# Timachee Kidded Quints (Family pic added on page 3)



## Thunderhill (Jan 7, 2008)

Yep, she has 3 does and 2 bucks. I pulled the smaller two for bottle feeding. they are so cute!!! 
Here they are. The first three are the doelings and the last two are the bucklings. The little black and white buck is blue eyed. I noticed some back leg weakness so I gave them all a little BoSe


----------



## keren (Oct 26, 2008)

*Re: Timachee Kidded Quints*

WOW! :shocked:


----------



## Di (Jan 29, 2008)

*Re: Timachee Kidded Quints*

Oh dear! She had a "herd"! Hope they are all doing well. How much do they weigh? Can't wait for pics! :stars:

LOL Hi Keren!


----------



## sauncy (Feb 3, 2009)

*Re: Timachee Kidded Quints*

GUINTS!!! Wow  You will have your hands full!!! LOL Literally!


----------



## Sweet Gum Minis (Oct 6, 2007)

*Re: Timachee Kidded Quints*

Wow! Gotta see these! Congratulations!!!

Was she absolutely huge or was this a total shock?


----------



## nhsmallfarmer (Apr 14, 2008)

*Re: Timachee Kidded Quints*

WOW that great congrats arty: :girl: :girl: :girl: :boy: :boy: :stars:


----------



## KW Farms (Jun 21, 2008)

*Re: Timachee Kidded Quints*

Oh wow!! That is so many! What did she look like before she kidded? Do you have a pick?? She must have been huge. Congrats on the healthy babies!! Can't wait to see pics!!!


----------



## StaceyRosado (Oct 5, 2007)

*Re: Timachee Kidded Quints*

Di you are so right! I have 5 goats and thats my herd :shocked:

Congratulations. How is everyone doing?


----------



## liz (Oct 5, 2007)

*Re: Timachee Kidded Quints*

WOW.....That IS a herd!! lol

Hope they all thrive and hope that mom is recovering nicely. Can't wait to see them :stars:


----------



## StaceyRosado (Oct 5, 2007)

*Re: Timachee Kidded Quints (pics added*

pictures are beautiful! mom must have been huge - they all look to be a ncie size


----------



## Thunderhill (Jan 7, 2008)

*Re: Timachee Kidded Quints (pics added*

Here is mommy the day before


----------



## StaceyRosado (Oct 5, 2007)

*Re: Timachee Kidded Quints (pics added*

she wasnt THAT wide, must be a big doe or she carried low.


----------



## capriola-nd (Jul 6, 2008)

*Re: Timachee Kidded Quints (pics added*

Wow!! Congrats on so many babies! They are just beautiful too! Love the chammy colors!


----------



## Sweet Gum Minis (Oct 6, 2007)

*Re: Timachee Kidded Quints (pics added*

Oh my gosh Robin, they're adorable!!! Timachee wasn't shy with sharing her chamoisee gene was she? 4 of the 5 got it! Too cool! Pity you didn't get more blue-eyes, but still, who can complain with 5 healthy babies and 3 of them are girls!!!
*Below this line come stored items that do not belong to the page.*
import Summits.QuantumFields.BalabanUV.Beta.D1BFx.FineStencilBFBalaban
import Summits.QuantumFields.BalabanUV.Beta.D1BFx.ReducedKernel

/-!
# `BalabanUV.Beta.D1BFx.GluonKernel` — road «BF-x» for binder row D1, sub-leaf T7-gl: THE GLUON FINE ONE-SHOT KERNEL
# `Pgl n a cE cVH cΛ cR cK cQ W := TOfRed n a (SbfBal n a cE cVH cΛ cR cK cQ) W` — the BF first-order fine stencil at Bałaban's gauge term
# (T4-inst, binder-free) in the reduced dressed kernel shape (T8) over the gluon leg `Ga n a` (T1), for a GENERIC coarse second-order table `W`;
# block covariance and base point binder-free; (5.10)-shape decay, summable (1.22) integrand and `AbsMoment₂` under the road's two HONEST
# binders — the leg's decay `Decays (Ga n a) C δ` and the table's localisation `VertexFamily₂ W n Cw δ₂`

HONEST DEPENDENCY (page 1, mandatory): continuum YM on T⁴ ⇐ BetaPertH ∧ nine spine estimates (0/9 proved); BetaPertH ⇐ (D1) ∧ (D4) ∧
CAP+tail; G-an2-4 gates asym, D1 and NE2/3/4.  HONEST FRAMING (cell contract, verbatim): «discharging `BetaPertH` makes Bałaban's UV
stability UNCONDITIONAL — a real constructive-QFT result; it is NOT the continuum limit and NOT the Clay problem.»  THIS MODULE
DISCHARGES NOTHING of the wall: ONE data definition and [folklore] plumbing of LANDED road scaffolding BY NAME — leaf-04's T8
`D1BFx/ReducedKernel` (`TOfRed`, `blockCovariant_TOfRed`-shape via `GluonLeg.blockCovariant_Ga`, `decay510_TOfRed`, `summable_secondMoment_TOfRed`,
`absMoment₂_TOfRed`, `vertexFamily_vertexRed'`), this seat's T4-inst `D1BFx/FineStencilBFBalaban` (`SbfBal`, `exists_biLoc_SbfBal`,
`vertexRed_SbfBal_translate`, `blockCovariant_vertexRed_SbfBal`).  The ghost twin is leaf-04's `D1BFx/GhostKernel` (T7-gh, `Pgh`).  Road scaffolding
for ONE road to ONE conjunct (D1); 0 wall binders.  NOT D1, NOT `BetaPertH`, NOT continuum, NOT Clay.
ABSOLUTE RULE (cell charter, verbatim): «No internally-minted statement may enter as a cited fact. Every hypothesis is either
kernel-proved in this package or a verbatim quotation of a PUBLISHED theorem with page reference. The manuscript(s) under audit are NOT
citable for their own disputed steps — they are the thing under adjudication; programme-internal (2001/route/tribunal) claims are never
citable.»  Accordingly there is NO `def … : Prop` below, nothing is cited, and no hypothesis of any theorem is a printed statement.

WHY (skeleton `HOME/beta/skeletons/D1-b2b-balaban-beta-d1-p2.md` v1.4 node O3; `TYPER-SPEC-D1BFx.md` §1 T7 «`Pgl n … := ½·tadpole (Ga n a) (Wbf …)
− ½·bubble (Ga n a) (Sbf …) (Sbf …)` … `AbsMoment₂`-type summability»; `LEAVES-BFx.md` row T7, typer LEAVES v7 «OPEN after T4-inst/T5: T7-gluon `Pgl`»).
With T4-inst in the tree the stencil side of the gluon kernel has NO open binder; the table side (T5's `Wbf`, dressed by T8-tab `tableRedF`) is
not whole yet, so `W` stays GENERIC with its two properties (block covariance `hWt`, localisation `hW`) as explicit hypotheses — exactly T8's
discipline; the leg's exponential decay is B5 Prop. 1.2 content, NOT in the tree (T1's header), so it stays the explicit binder `hGa`.

CONTENT (`d = 4`; `n` = block side, `[NeZero n]`; `0 < a`).
* §1 [our object] **`Pgl n a cE cVH cΛ cR cK cQ W`**, `Pgl_eq` (= `hessKer (Ga n a) (vertexRed n (SbfBal …)) W`); BINDER-FREE: `blockCovariant_Pgl` (given the
  table covariance `hWt`), `hess_eq_Pgl` (every base point), `exists_vertexFamily_SbfBal_vertexRed` (the dressed gluon vertex is a `VertexFamily`).
* §2 UNDER `hGa : Decays (Ga n a) C δ` (+ table data): `decay510_Pgl` (explicit constant `hessConst 4 4 δ C Cv Cw` at a common rate), `summable_secondMoment_Pgl`,
  `abs_secondMoment_Pgl_le`, and the rate-matched **`absMoment₂_Pgl`** / **`exists_decay510_Pgl`** (vertex data from §1, so the ONLY binders are `hGa`, `hW`).
NOT HERE: `W := tableRedF n Wbf` (T5), colour/loop weights, the identification with a piece of the wall's one-shot kernel (K-R1/K-R2), any `n`-uniformity
beyond T8's explicit constants.  Unit `b2b-balaban-beta-d1-formalise-leaf-05` (gen 3), D1 formalisation swarm; `LEAVES-BFx.md` sub-row T7-gl.
-/

noncomputable section

namespace Summit.QuantumFields.BalabanUV.Beta.D1BFx.GluonKernel

open Literature.MathematicalPhysics.QuantumFieldTheory.Balaban1983to89
open Literature.MathematicalPhysics.QuantumFieldTheory.Balaban1983to89.Beta
open B12Sec2to5 (l1 Decay510)
open ExpKernelCalculus (Site MKer Decays BiLoc VertexFamily VertexFamily₂ BlockCovariant hess hessKer hess_eq_hessKer shiftK hdec_hessKer)
open DecimatedMomentSummable (AbsMoment₂)
open HessKerRate (hessConst)
open OneStepResolventKernel (decays_mono biLoc_mono)
open Summit.QuantumFields.BalabanUV.Beta.D1BFx.GluonLeg (Ga)
open Summit.QuantumFields.BalabanUV.Beta.D1BFx.ReducedKernel (TableR vertexRed TOfRed TOfRed_eq decay510_TOfRed summable_secondMoment_TOfRed
  abs_secondMoment_TOfRed_le absMoment₂_TOfRed)
open Summit.QuantumFields.BalabanUV.Beta.D1BFx.FineStencilBFBalaban (SbfBal exists_biLoc_SbfBal exists_vertexFamily_vertexRed_SbfBal
  blockCovariant_vertexRed_SbfBal)

/-! ## §1 The gluon fine one-shot kernel and its binder-free structure -/

/-- [our object] **T7-gl — THE GLUON FINE ONE-SHOT KERNEL** at block size `n`, averaging weight `a`, real stencil weights `cE cVH cΛ cR cK cQ` and a
coarse second-order table `W`: `Pgl n a … W := TOfRed n a (SbfBal n a cE cVH cΛ cR cK cQ) W` — T4-inst's fine stencil at Bałaban's `U = 1` gauge
term in T8's reduced dressed kernel shape over the gluon leg (T1).  Loop/colour weights are NOT applied.  A DEFINITION; asserts nothing. -/
def Pgl (n : ℕ) [NeZero n] (a cE cVH cΛ cR cK cQ : ℝ) (W : TableR) : Fin 4 → Fin 4 → Site 4 → ℝ :=
  TOfRed n a (SbfBal n a cE cVH cΛ cR cK cQ) W

variable (n : ℕ) [NeZero n] (a cE cVH cΛ cR cK cQ : ℝ)

/-- [our object] Unfolding `Pgl` down to `hessKer` (`½·tadpole − ½·bubble` over `Ga n a`). -/
theorem Pgl_eq (W : TableR) : Pgl n a cE cVH cΛ cR cK cQ W = hessKer (Ga n a) (vertexRed n (SbfBal n a cE cVH cΛ cR cK cQ)) W := rfl

/-- [folklore] **BLOCK COVARIANCE OF THE GLUON DATA**, binder-free on the leg and stencil sides: for a block-covariant table `W`,
`BlockCovariant (Ga n a) (vertexRed n (SbfBal …)) W n` (T4-inst's plug 3). -/
theorem blockCovariant_Pgl (ha : 0 < a) {W : TableR}
    (hWt : ∀ (μ : Fin 4) (y : Site 4) (ν : Fin 4) (y' t : Site 4), W μ (y + t) ν (y' + t) = shiftK (-((n : ℤ) • t)) (W μ y ν y')) :
    BlockCovariant (Ga n a) (vertexRed n (SbfBal n a cE cVH cΛ cR cK cQ)) W n :=
  blockCovariant_vertexRed_SbfBal n a ha cE cVH cΛ cR cK cQ hWt

/-- [folklore] **THE BASE POINT IS IMMATERIAL**: `hess (Ga n a) (vertexRed n (SbfBal …)) W μ y ν y′ = Pgl … W μ ν (y′ − y)`. -/
theorem hess_eq_Pgl (ha : 0 < a) {W : TableR}
    (hWt : ∀ (μ : Fin 4) (y : Site 4) (ν : Fin 4) (y' t : Site 4), W μ (y + t) ν (y' + t) = shiftK (-((n : ℤ) • t)) (W μ y ν y'))
    (μ : Fin 4) (y : Site 4) (ν : Fin 4) (y' : Site 4) :
    hess (Ga n a) (vertexRed n (SbfBal n a cE cVH cΛ cR cK cQ)) W μ y ν y' = Pgl n a cE cVH cΛ cR cK cQ W μ ν (y' - y) :=
  hess_eq_hessKer (blockCovariant_Pgl n a cE cVH cΛ cR cK cQ ha hWt) μ y ν y'

/-- [folklore] **THE DRESSED GLUON VERTEX IS A VERTEX FAMILY**, binder-free (T4-inst plug 1 by name). -/
theorem exists_vertexFamily_vertexRed (ha : 0 < a) :
    ∃ Cv δv : ℝ, 0 < δv ∧ VertexFamily (vertexRed n (SbfBal n a cE cVH cΛ cR cK cQ)) n Cv δv :=
  exists_vertexFamily_vertexRed_SbfBal n a ha cE cVH cΛ cR cK cQ

/-! ## §2 Under the leg's decay binder: decay, summability and `AbsMoment₂` of every channel -/

section Decay

variable {W : TableR} {C Cv Cw δ : ℝ}

/-- [folklore] **(5.10)-SHAPE DECAY, EXPLICIT CONSTANT** at a common rate `δ`: GIVEN `Decays (Ga n a) C δ` (HONEST BINDER, B5 Prop. 1.2 content,
not in the tree), a vertex-family bound at rate `δ` and `VertexFamily₂ W n Cw δ`:
`Decay510 (Pgl … W μ ν) (hessConst 4 4 δ C Cv Cw) (δ/4)` (T8's `decay510_TOfRed`). -/
theorem decay510_Pgl (hGa : Decays (Ga n a) C δ) (hV : VertexFamily (vertexRed n (SbfBal n a cE cVH cΛ cR cK cQ)) n Cv δ)
    (hW : VertexFamily₂ W n Cw δ) (hδ : 0 < δ) (μ ν : Fin 4) :
    Decay510 (Pgl n a cE cVH cΛ cR cK cQ W μ ν) (hessConst 4 4 δ C Cv Cw) (δ / 4) :=
  decay510_TOfRed n a NeZero.one_le hGa hV hW hδ μ ν

/-- [folklore] … hence the (1.22) integrand of every channel is summable … -/
theorem summable_secondMoment_Pgl (hGa : Decays (Ga n a) C δ) (hV : VertexFamily (vertexRed n (SbfBal n a cE cVH cΛ cR cK cQ)) n Cv δ)
    (hW : VertexFamily₂ W n Cw δ) (hδ : 0 < δ) (μ ν : Fin 4) :
    Summable (fun x : Site 4 => Pgl n a cE cVH cΛ cR cK cQ W μ ν x * (x μ : ℝ) * (x ν : ℝ)) :=
  summable_secondMoment_TOfRed n a NeZero.one_le hGa hV hW hδ μ ν

/-- [folklore] … and bounded by a function of the decay data only. -/
theorem abs_secondMoment_Pgl_le (hGa : Decays (Ga n a) C δ) (hV : VertexFamily (vertexRed n (SbfBal n a cE cVH cΛ cR cK cQ)) n Cv δ)
    (hW : VertexFamily₂ W n Cw δ) (hδ : 0 < δ) (μ ν : Fin 4) :
    |B12Beta.secondMoment (Pgl n a cE cVH cΛ cR cK cQ W) μ ν| ≤ B12Sec2to5.betaPrime510 4 (hessConst 4 4 δ C Cv Cw) (δ / 4) :=
  abs_secondMoment_TOfRed_le n a NeZero.one_le hGa hV hW hδ μ ν

/-- [folklore] **T7-gl: THE GLUON FINE KERNEL IS A WELL-TYPED (1.22)-KERNEL** — `AbsMoment₂ (Pgl … W μ ν)` for every channel, GIVEN ONLY the
leg's decay `Decays (Ga n a) C δA` (any `δA > 0`) and the table's localisation `VertexFamily₂ W n Cw δ₂` (any `δ₂ > 0`); the stencil side is
binder-free (§1), rates matched by T8's `absMoment₂_TOfRed`. -/
theorem absMoment₂_Pgl (ha : 0 < a) {δA δ2 : ℝ} (hGa : Decays (Ga n a) C δA) (hδA : 0 < δA) (hW : VertexFamily₂ W n Cw δ2)
    (hδ2 : 0 < δ2) (μ ν : Fin 4) : AbsMoment₂ (Pgl n a cE cVH cΛ cR cK cQ W μ ν) := by
  obtain ⟨Cv', δv, hδv, hV⟩ := exists_vertexFamily_vertexRed n a cE cVH cΛ cR cK cQ ha
  exact absMoment₂_TOfRed n a NeZero.one_le hGa hδA hV hδv hW hδ2 μ ν

/-- [folklore] **(5.10)-SHAPE DECAY OF EVERY CHANNEL, SOME CONSTANT AND RATE**, under the same two binders (`ExpKernelCalculus.hdec_hessKer`,
rates matched by monotonicity). -/
theorem exists_decay510_Pgl (ha : 0 < a) {δA δ2 : ℝ} (hGa : Decays (Ga n a) C δA) (hδA : 0 < δA) (hW : VertexFamily₂ W n Cw δ2)
    (hδ2 : 0 < δ2) : ∃ C' δ' : ℝ, 0 < δ' ∧ ∀ μ ν : Fin 4, Decay510 (Pgl n a cE cVH cΛ cR cK cQ W μ ν) C' δ' := by
  obtain ⟨Cv', δv, hδv, hV⟩ := exists_vertexFamily_vertexRed n a cE cVH cΛ cR cK cQ ha
  have hC : 0 ≤ C := hGa.nonneg 0
  have hCv : 0 ≤ Cv' := (hV 0 0).nonneg 0
  have hCw : 0 ≤ Cw := (hW 0 0 0 0).nonneg 0
  set δ' : ℝ := min δA (min δv δ2) with hδ'
  have hδ'pos : 0 < δ' := lt_min hδA (lt_min hδv hδ2)
  have hA' : Decays (Ga n a) C δ' := decays_mono hGa hC le_rfl (min_le_left _ _)
  have hV' : VertexFamily (vertexRed n (SbfBal n a cE cVH cΛ cR cK cQ)) n Cv' δ' := fun μ y =>
    biLoc_mono (hV μ y) hCv ((min_le_right _ _).trans (min_le_left _ _))
  have hW' : VertexFamily₂ W n Cw δ' := fun μ y ν y' =>
    biLoc_mono (hW μ y ν y') hCw ((min_le_right _ _).trans (min_le_right _ _))
  obtain ⟨C', δ'', hδ'', h⟩ := hdec_hessKer hA' hV' hW' hδ'pos (NeZero.one_le (n := n))
  exact ⟨C', δ'', hδ'', fun μ ν => h μ ν⟩

end Decay

end Summit.QuantumFields.BalabanUV.Beta.D1BFx.GluonKernel

end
Just like Stacey said, she wasn't that big. She was certainly very round, but not overly huge. Thanks for posting that picture!

Congratulations!!!! :girl: :girl: :girl: :boy: :boy:


----------



## Thunderhill (Jan 7, 2008)

*Re: Timachee Kidded Quints (pics added*

believe it or not she is big at all...she is one of my smaller does!! Ashley, she is alot smaller than Potsie!! She is well under the height limit. I have no clue where she hid all these kids. I just know..when she kept pushing after three I looked at Micah and said "Heaven help us"


----------



## sauncy (Feb 3, 2009)

*Re: Timachee Kidded Quints (pics added*

How cute!!!! Glad they are all doing good! :hair:


----------



## sauncy (Feb 3, 2009)

*Re: Timachee Kidded Quints (pics added*

How cute!!!! Glad they are all doing good! :hair:


----------



## Sweet Gum Minis (Oct 6, 2007)

*Re: Timachee Kidded Quints (pics added*



Thunderhill said:


> believe it or not she is big at all...she is one of my smaller does!! Ashley, she is alot smaller than Potsie!! She is well under the height limit. I have no clue where she hid all these kids. I just know..when she kept pushing after three I looked at Micah and said "Heaven help us"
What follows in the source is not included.